This is a quiz for parents of pre-teens to evaluate their skill and knowledge base. It is intended to help parents more successfully maneuver through the pre-teen development stages.

Typically, the pre-teen stage is considered to be between the ages of 10 and 14 years. This stage has many family rewards and some challenges. This quiz, obviously reflects the opinions of the author, so when in doubt, make your own points.

Please do not stop doing anything that enhances both you and your child's well-being and potential. May the following offer some useful ideas to support you in your job of parenting a pre-teen.
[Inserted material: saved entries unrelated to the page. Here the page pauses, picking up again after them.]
import Literature.NumberTheory.Automorphic.Shelstad1979.StableOrbitalIntegrals   -- ★ `HasOneSidedJump` (the carpet of Shelstad's §4 jump statements)
import Literature.Analysis.Calculus.IteratedFDerivLeibniz                          -- (LEIBNIZ-JET) (a): `iteratedFDeriv_mul_apply_eq_sum_powerset`
import Mathlib.Analysis.Calculus.ContDiff.RCLike
import HarnessLib

/-!
# One-sided jumps of the jets of a product `u · h` along a transversal ray, `u` smooth (Leibniz for jumps)
# (Shelstad 1979 §4 pp. 22–26; Bouaziz 1994 §3.2 (I₃) p. 580)

Topic `NumberTheory/Automorphic/Shelstad1979`; namespace `Literature.NumberTheory.Automorphic.Shelstad1979.StableOrbitalIntegrals` (home of ★ `HasOneSidedJump`).
THEOREMS ONLY (no `def`, no instance, no notation, no axiom, no named fact, no `sorry`).  Cell `pub/hodgecm-mathlib`, line LH3 (crux H413 = `stmt-HodgeConjecture-24833`,
closer stub `stub_N9`, organ O-L2 `stub_N9transf`), brick (LEIBNIZ-JET) (b) for LH7-p02 (g2)'s (I₃-TRANSF) ED. 3 (all orders); seat F0P3a-p09 (g5).

`hasOneSidedJump_iteratedFDeriv_mul_ray`: `u` `C^∞` on an open `U ∋ x`, `h` `C^∞` on an open `O` containing the punctured ray `x + t•v` (`t ≠ 0` small), and for every subset
`s ⊆ Fin n` the jet `t ↦ D^{|s|}h(x + t v)(m ∘ s↑)` has one-sided limits `Lp s` (`t → 0⁺`) and `Lm s` (`t → 0⁻`).  Then `t ↦ Dⁿ(u·h)(x + t v)(m)` has the one-sided jump
`Σ_s D^{|s|}u(x)(m ∘ s↑) · (Lp sᶜ − Lm sᶜ)` — Leibniz on words ((a)) off `t = 0`, continuity of the jets of `u` at `x`, limits of sums and products.  At order `0` this is
★ `hasOneSidedJump_mul_of_tendsto` (LH7-p02's kit); here all orders, every word.  Also the two one-sided limits themselves (`tendsto_iteratedFDeriv_mul_ray_nhdsGT∕LT`).
HONEST LABEL: HC_CM is proved only modulo the 7 printed citations (2 remaining named inputs: hLiu418 = `stmt-HodgeConjecture-24832`, h413 = `stmt-HodgeConjecture-24833`) until rung 0
closes; count-neutral calculus under O-L2, pays no organ.

## References
* [Shelstad1979] D. Shelstad, *Characters and inner forms of a quasi-split group over ℝ*, Compositio Math. 39 (1979) 11–45, §4 pp. 22–26 (jumps of `F_f` and of its
  derivatives `D F_f` across a wall, property (II), Lemma 4.3, Prop. 4.5).
* [Bouaziz1994IntegralesOrbitales] A. Bouaziz, *Intégrales orbitales sur les algèbres de Lie réductives*, Invent. Math. 115 (1994), §3.2 (I₃) p. 580.
* [HormanderALPDO1] L. Hörmander, *The Analysis of Linear Partial Differential Operators I*, Springer (1983), §1.1 (1.1.9) p. 12.
-/

open Set Filter Topology Finset Function
open scoped ContDiff
open Literature.Analysis.Calculus

namespace Literature.NumberTheory.Automorphic.Shelstad1979.StableOrbitalIntegrals

variable {E : Type*} [NormedAddCommGroup E] [NormedSpace ℝ E]

/-- The ray `t ↦ x + t • v` tends to `x` as `t → 0`. [cite: Shelstad1979, §4 p. 22] -/
theorem tendsto_ray_nhds_zero (x v : E) : Tendsto (fun t : ℝ => x + t • v) (𝓝 0) (𝓝 x) := by
  have h : Continuous fun t : ℝ => x + t • v := by fun_prop
  simpa using h.tendsto 0

/-- The jets of a function `C^∞` on an open `U ∋ x`, read on a fixed word, are continuous along the ray through `x`. [cite: Bouaziz1994IntegralesOrbitales, §3.2 (I₁) p. 579] -/
theorem tendsto_iteratedFDeriv_apply_ray {U : Set E} (hU : IsOpen U) {x : E} (hx : x ∈ U) {u : E → ℂ} (hu : ContDiffOn ℝ ∞ u U)
    (v : E) (k : ℕ) (w : Fin k → E) :
    Tendsto (fun t : ℝ => iteratedFDeriv ℝ k u (x + t • v) w) (𝓝 0) (𝓝 (iteratedFDeriv ℝ k u x w)) := by
  have h1 : ContinuousAt (iteratedFDeriv ℝ k u) x := (hu.contDiffAt (hU.mem_nhds hx)).continuousAt_iteratedFDeriv (by exact_mod_cast le_top)
  exact ((ContinuousMultilinearMap.apply ℝ (fun _ : Fin k => E) ℂ w).continuous.tendsto _).comp (h1.tendsto.comp (tendsto_ray_nhds_zero x v))

/-- **LEIBNIZ ALONG THE PUNCTURED RAY**: off `t = 0` near `0`, the jet of `u · h` on the word `m` is the subset sum of products of jets.
[cite: HormanderALPDO1, §1.1 (1.1.9) p. 12] [cite: Bouaziz1994IntegralesOrbitales, §3.2 (I₃) p. 580] -/
theorem eventually_iteratedFDeriv_mul_ray_eq_sum {U O : Set E} (hU : IsOpen U) (hO : IsOpen O) {x v : E} (hx : x ∈ U) {u h : E → ℂ}
    (hu : ContDiffOn ℝ ∞ u U) (hh : ContDiffOn ℝ ∞ h O) (hray : ∀ᶠ t : ℝ in 𝓝[≠] 0, x + t • v ∈ O) {n : ℕ} (m : Fin n → E) :
    ∀ᶠ t : ℝ in 𝓝[≠] 0, iteratedFDeriv ℝ n (fun y => u y * h y) (x + t • v) m =
      ∑ s : Finset (Fin n), iteratedFDeriv ℝ s.card u (x + t • v) (m ∘ ⇑(s.orderEmbOfFin rfl)) *
        iteratedFDeriv ℝ sᶜ.card h (x + t • v) (m ∘ ⇑(sᶜ.orderEmbOfFin rfl)) := by
  have hU' : ∀ᶠ t : ℝ in 𝓝[≠] 0, x + t • v ∈ U := nhdsWithin_le_nhds (tendsto_ray_nhds_zero x v (hU.mem_nhds hx))
  filter_upwards [hU', hray] with t htU htO
  exact iteratedFDeriv_mul_apply_eq_sum_powerset (hU.inter hO) n ((hu.of_le (by exact_mod_cast le_top)).mono inter_subset_left)
    ((hh.of_le (by exact_mod_cast le_top)).mono inter_subset_right) ⟨htU, htO⟩ m

/-- **THE RIGHT LIMIT of the jets of `u · h` along the ray.** [cite: Shelstad1979, §4 Lemma 4.3 p. 25] [cite: Bouaziz1994IntegralesOrbitales, §3.2 (I₃) p. 580] -/
theorem tendsto_iteratedFDeriv_mul_ray_nhdsGT {U O : Set E} (hU : IsOpen U) (hO : IsOpen O) {x v : E} (hx : x ∈ U) {u h : E → ℂ}
    (hu : ContDiffOn ℝ ∞ u U) (hh : ContDiffOn ℝ ∞ h O) (hray : ∀ᶠ t : ℝ in 𝓝[≠] 0, x + t • v ∈ O) {n : ℕ} (m : Fin n → E)
    {Lp : Finset (Fin n) → ℂ}
    (hlim : ∀ s : Finset (Fin n), Tendsto (fun t : ℝ => iteratedFDeriv ℝ s.card h (x + t • v) (m ∘ ⇑(s.orderEmbOfFin rfl))) (𝓝[>] 0) (𝓝 (Lp s))) :
    Tendsto (fun t : ℝ => iteratedFDeriv ℝ n (fun y => u y * h y) (x + t • v) m) (𝓝[>] 0)
      (𝓝 (∑ s : Finset (Fin n), iteratedFDeriv ℝ s.card u x (m ∘ ⇑(s.orderEmbOfFin rfl)) * Lp sᶜ)) := by
  refine Tendsto.congr' ((eventually_iteratedFDeriv_mul_ray_eq_sum hU hO hx hu hh hray m).filter_mono (nhdsGT_le_nhdsNE 0)
    |>.mono fun t ht => ht.symm) ?_
  exact tendsto_finsetSum _ fun s _ =>
    ((tendsto_iteratedFDeriv_apply_ray hU hx hu v s.card _).mono_left nhdsWithin_le_nhds).mul (hlim sᶜ)

/-- **THE LEFT LIMIT of the jets of `u · h` along the ray.** [cite: Shelstad1979, §4 Lemma 4.3 p. 25] [cite: Bouaziz1994IntegralesOrbitales, §3.2 (I₃) p. 580] -/
theorem tendsto_iteratedFDeriv_mul_ray_nhdsLT {U O : Set E} (hU : IsOpen U) (hO : IsOpen O) {x v : E} (hx : x ∈ U) {u h : E → ℂ}
    (hu : ContDiffOn ℝ ∞ u U) (hh : ContDiffOn ℝ ∞ h O) (hray : ∀ᶠ t : ℝ in 𝓝[≠] 0, x + t • v ∈ O) {n : ℕ} (m : Fin n → E)
    {Lm : Finset (Fin n) → ℂ}
    (hlim : ∀ s : Finset (Fin n), Tendsto (fun t : ℝ => iteratedFDeriv ℝ s.card h (x + t • v) (m ∘ ⇑(s.orderEmbOfFin rfl))) (𝓝[<] 0) (𝓝 (Lm s))) :
    Tendsto (fun t : ℝ => iteratedFDeriv ℝ n (fun y => u y * h y) (x + t • v) m) (𝓝[<] 0)
      (𝓝 (∑ s : Finset (Fin n), iteratedFDeriv ℝ s.card u x (m ∘ ⇑(s.orderEmbOfFin rfl)) * Lm sᶜ)) := by
  refine Tendsto.congr' ((eventually_iteratedFDeriv_mul_ray_eq_sum hU hO hx hu hh hray m).filter_mono (nhdsLT_le_nhdsNE 0)
    |>.mono fun t ht => ht.symm) ?_
  exact tendsto_finsetSum _ fun s _ =>
    ((tendsto_iteratedFDeriv_apply_ray hU hx hu v s.card _).mono_left nhdsWithin_le_nhds).mul (hlim sᶜ)

/-- **LEIBNIZ FOR ONE-SIDED JUMPS (all orders, every word).**  `u` `C^∞` on an open `U ∋ x`; `h` `C^∞` on an open `O` containing the punctured ray near `x`; for every
`s ⊆ Fin n` the jet `t ↦ D^{|s|}h(x + t v)(m ∘ s↑)` has one-sided limits `Lp s`, `Lm s` at `t = 0`.  Then `t ↦ Dⁿ(u·h)(x + t v)(m)` has both one-sided limits and the jump
`Σ_s D^{|s|}u(x)(m ∘ s↑) · (Lp sᶜ − Lm sᶜ)` (★ `HasOneSidedJump`).  The order-`0` case is ★ `hasOneSidedJump_mul_of_tendsto`. [cite: Shelstad1979, §4 Prop. 4.5 p. 26; Lemma 4.3 p. 25]
[cite: Bouaziz1994IntegralesOrbitales, §3.2 (I₃) p. 580] [cite: HormanderALPDO1, §1.1 (1.1.9) p. 12] -/
theorem hasOneSidedJump_iteratedFDeriv_mul_ray {U O : Set E} (hU : IsOpen U) (hO : IsOpen O) {x v : E} (hx : x ∈ U) {u h : E → ℂ}
    (hu : ContDiffOn ℝ ∞ u U) (hh : ContDiffOn ℝ ∞ h O) (hray : ∀ᶠ t : ℝ in 𝓝[≠] 0, x + t • v ∈ O) {n : ℕ} (m : Fin n → E)
    {Lp Lm : Finset (Fin n) → ℂ}
    (hlim : ∀ s : Finset (Fin n),
      Tendsto (fun t : ℝ => iteratedFDeriv ℝ s.card h (x + t • v) (m ∘ ⇑(s.orderEmbOfFin rfl))) (𝓝[>] 0) (𝓝 (Lp s)) ∧
      Tendsto (fun t : ℝ => iteratedFDeriv ℝ s.card h (x + t • v) (m ∘ ⇑(s.orderEmbOfFin rfl))) (𝓝[<] 0) (𝓝 (Lm s))) :
    HasOneSidedJump (fun t : ℝ => iteratedFDeriv ℝ n (fun y => u y * h y) (x + t • v) m)
      (∑ s : Finset (Fin n), iteratedFDeriv ℝ s.card u x (m ∘ ⇑(s.orderEmbOfFin rfl)) * (Lp sᶜ - Lm sᶜ)) :=
  ⟨_, _, tendsto_iteratedFDeriv_mul_ray_nhdsGT hU hO hx hu hh hray m fun s => (hlim s).1,
    tendsto_iteratedFDeriv_mul_ray_nhdsLT hU hO hx hu hh hray m fun s => (hlim s).2, by
      rw [← Finset.sum_sub_distrib]
      exact Finset.sum_congr rfl fun s _ => (mul_sub _ _ _).symm⟩

/-- **COROLLARY — A SMOOTH FACTOR DOES NOT CREATE JUMPS**: if every jet of `h` along the ray has EQUAL one-sided limits (no jump on any sub-word), the jets of `u · h` have no
jump. [cite: Shelstad1979, §4 property (II) p. 23] [cite: Bouaziz1994IntegralesOrbitales, §3.2 (I₂) p. 579] -/
theorem hasOneSidedJump_iteratedFDeriv_mul_ray_zero {U O : Set E} (hU : IsOpen U) (hO : IsOpen O) {x v : E} (hx : x ∈ U) {u h : E → ℂ}
    (hu : ContDiffOn ℝ ∞ u U) (hh : ContDiffOn ℝ ∞ h O) (hray : ∀ᶠ t : ℝ in 𝓝[≠] 0, x + t • v ∈ O) {n : ℕ} (m : Fin n → E)
    {L : Finset (Fin n) → ℂ}
    (hlim : ∀ s : Finset (Fin n),
      Tendsto (fun t : ℝ => iteratedFDeriv ℝ s.card h (x + t • v) (m ∘ ⇑(s.orderEmbOfFin rfl))) (𝓝[>] 0) (𝓝 (L s)) ∧
      Tendsto (fun t : ℝ => iteratedFDeriv ℝ s.card h (x + t • v) (m ∘ ⇑(s.orderEmbOfFin rfl))) (𝓝[<] 0) (𝓝 (L s))) :
    HasOneSidedJump (fun t : ℝ => iteratedFDeriv ℝ n (fun y => u y * h y) (x + t • v) m) 0 := by
  have hJ := hasOneSidedJump_iteratedFDeriv_mul_ray hU hO hx hu hh hray m hlim
  simp only [sub_self, mul_zero, Finset.sum_const_zero] at hJ
  exact hJ

/-! ## ED. 2 — the jump form in `HasOneSidedJump` currency for the rough factor (append-only; ED. 1 statements byte-identical) -/

/-- **LEIBNIZ FOR ONE-SIDED JUMPS, JUMP-DATA FORM**: if for every subset `s ⊆ Fin n` the jet `t ↦ D^{|s|}h(x + t v)(m ∘ s↑)` HAS A ONE-SIDED JUMP `J s` (★ `HasOneSidedJump`,
both one-sided limits exist), and `u` is `C^∞` near `x`, then `t ↦ Dⁿ(u·h)(x + t v)(m)` has the one-sided jump `Σ_s D^{|s|}u(x)(m ∘ s↑) · J sᶜ`.
(The consumer shape of (I₃-TRANSF) ED. 3: `h` = the κ-weighted partner sum, `J` from ★ `ArchHcJump` on sub-words, `u` = the entire unit.)
[cite: Shelstad1979, §4 Prop. 4.5 p. 26; Lemma 4.3 p. 25] [cite: Bouaziz1994IntegralesOrbitales, §3.2 (I₃) p. 580] -/
theorem hasOneSidedJump_iteratedFDeriv_mul_ray_of_jumps {U O : Set E} (hU : IsOpen U) (hO : IsOpen O) {x v : E} (hx : x ∈ U) {u h : E → ℂ}
    (hu : ContDiffOn ℝ ∞ u U) (hh : ContDiffOn ℝ ∞ h O) (hray : ∀ᶠ t : ℝ in 𝓝[≠] 0, x + t • v ∈ O) {n : ℕ} (m : Fin n → E)
    {J : Finset (Fin n) → ℂ}
    (hJ : ∀ s : Finset (Fin n), HasOneSidedJump (fun t : ℝ => iteratedFDeriv ℝ s.card h (x + t • v) (m ∘ ⇑(s.orderEmbOfFin rfl))) (J s)) :
    HasOneSidedJump (fun t : ℝ => iteratedFDeriv ℝ n (fun y => u y * h y) (x + t • v) m)
      (∑ s : Finset (Fin n), iteratedFDeriv ℝ s.card u x (m ∘ ⇑(s.orderEmbOfFin rfl)) * J sᶜ) := by
  choose Lp Lm hLp hLm hLJ using hJ
  have h := hasOneSidedJump_iteratedFDeriv_mul_ray hU hO hx hu hh hray m (Lp := Lp) (Lm := Lm) fun s => ⟨hLp s, hLm s⟩
  refine ⟨_, _, h.choose_spec.choose_spec.1, h.choose_spec.choose_spec.2.1, ?_⟩
  rw [h.choose_spec.choose_spec.2.2]
  exact Finset.sum_congr rfl fun s _ => by rw [hLJ sᶜ]

/-- **JUMP-DATA FORM, ZERO CASE**: no sub-word of `h` jumps ⇒ no jet of `u · h` jumps. [cite: Shelstad1979, §4 property (II) p. 23] -/
theorem hasOneSidedJump_iteratedFDeriv_mul_ray_zero_of_jumps {U O : Set E} (hU : IsOpen U) (hO : IsOpen O) {x v : E} (hx : x ∈ U) {u h : E → ℂ}
    (hu : ContDiffOn ℝ ∞ u U) (hh : ContDiffOn ℝ ∞ h O) (hray : ∀ᶠ t : ℝ in 𝓝[≠] 0, x + t • v ∈ O) {n : ℕ} (m : Fin n → E)
    (hJ : ∀ s : Finset (Fin n), HasOneSidedJump (fun t : ℝ => iteratedFDeriv ℝ s.card h (x + t • v) (m ∘ ⇑(s.orderEmbOfFin rfl))) 0) :
    HasOneSidedJump (fun t : ℝ => iteratedFDeriv ℝ n (fun y => u y * h y) (x + t • v) m) 0 := by
  have h := hasOneSidedJump_iteratedFDeriv_mul_ray_of_jumps hU hO hx hu hh hray m (J := fun _ => 0) hJ
  simp only [mul_zero, Finset.sum_const_zero] at h
  exact h

end Literature.NumberTheory.Automorphic.Shelstad1979.StableOrbitalIntegrals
Pre-Teen Parent Quiz Score the following from 1 to 5:
1= never; 2= seldom; 3= sometimes; 4= most of the time; 5= always

Pre-adolescent Development
  1. I realize that my child is going through great physical, intellectual, and emotional changes.
  2. I do not take my child's mood swings personally.
  3. I assist my child in exploring and understanding those mood changes.
  4. I help my child explore changing beliefs and values. 
  5. I encourage my child to consider the thoughts and opinions of others.
  6. I have access to books on puberty that are readily available for my child's reading.
  7. I am available for a follow-up talk.
  8. I do not make an issue of eating, weight or physical size or shape.
  9. I model good eating and exercise habits.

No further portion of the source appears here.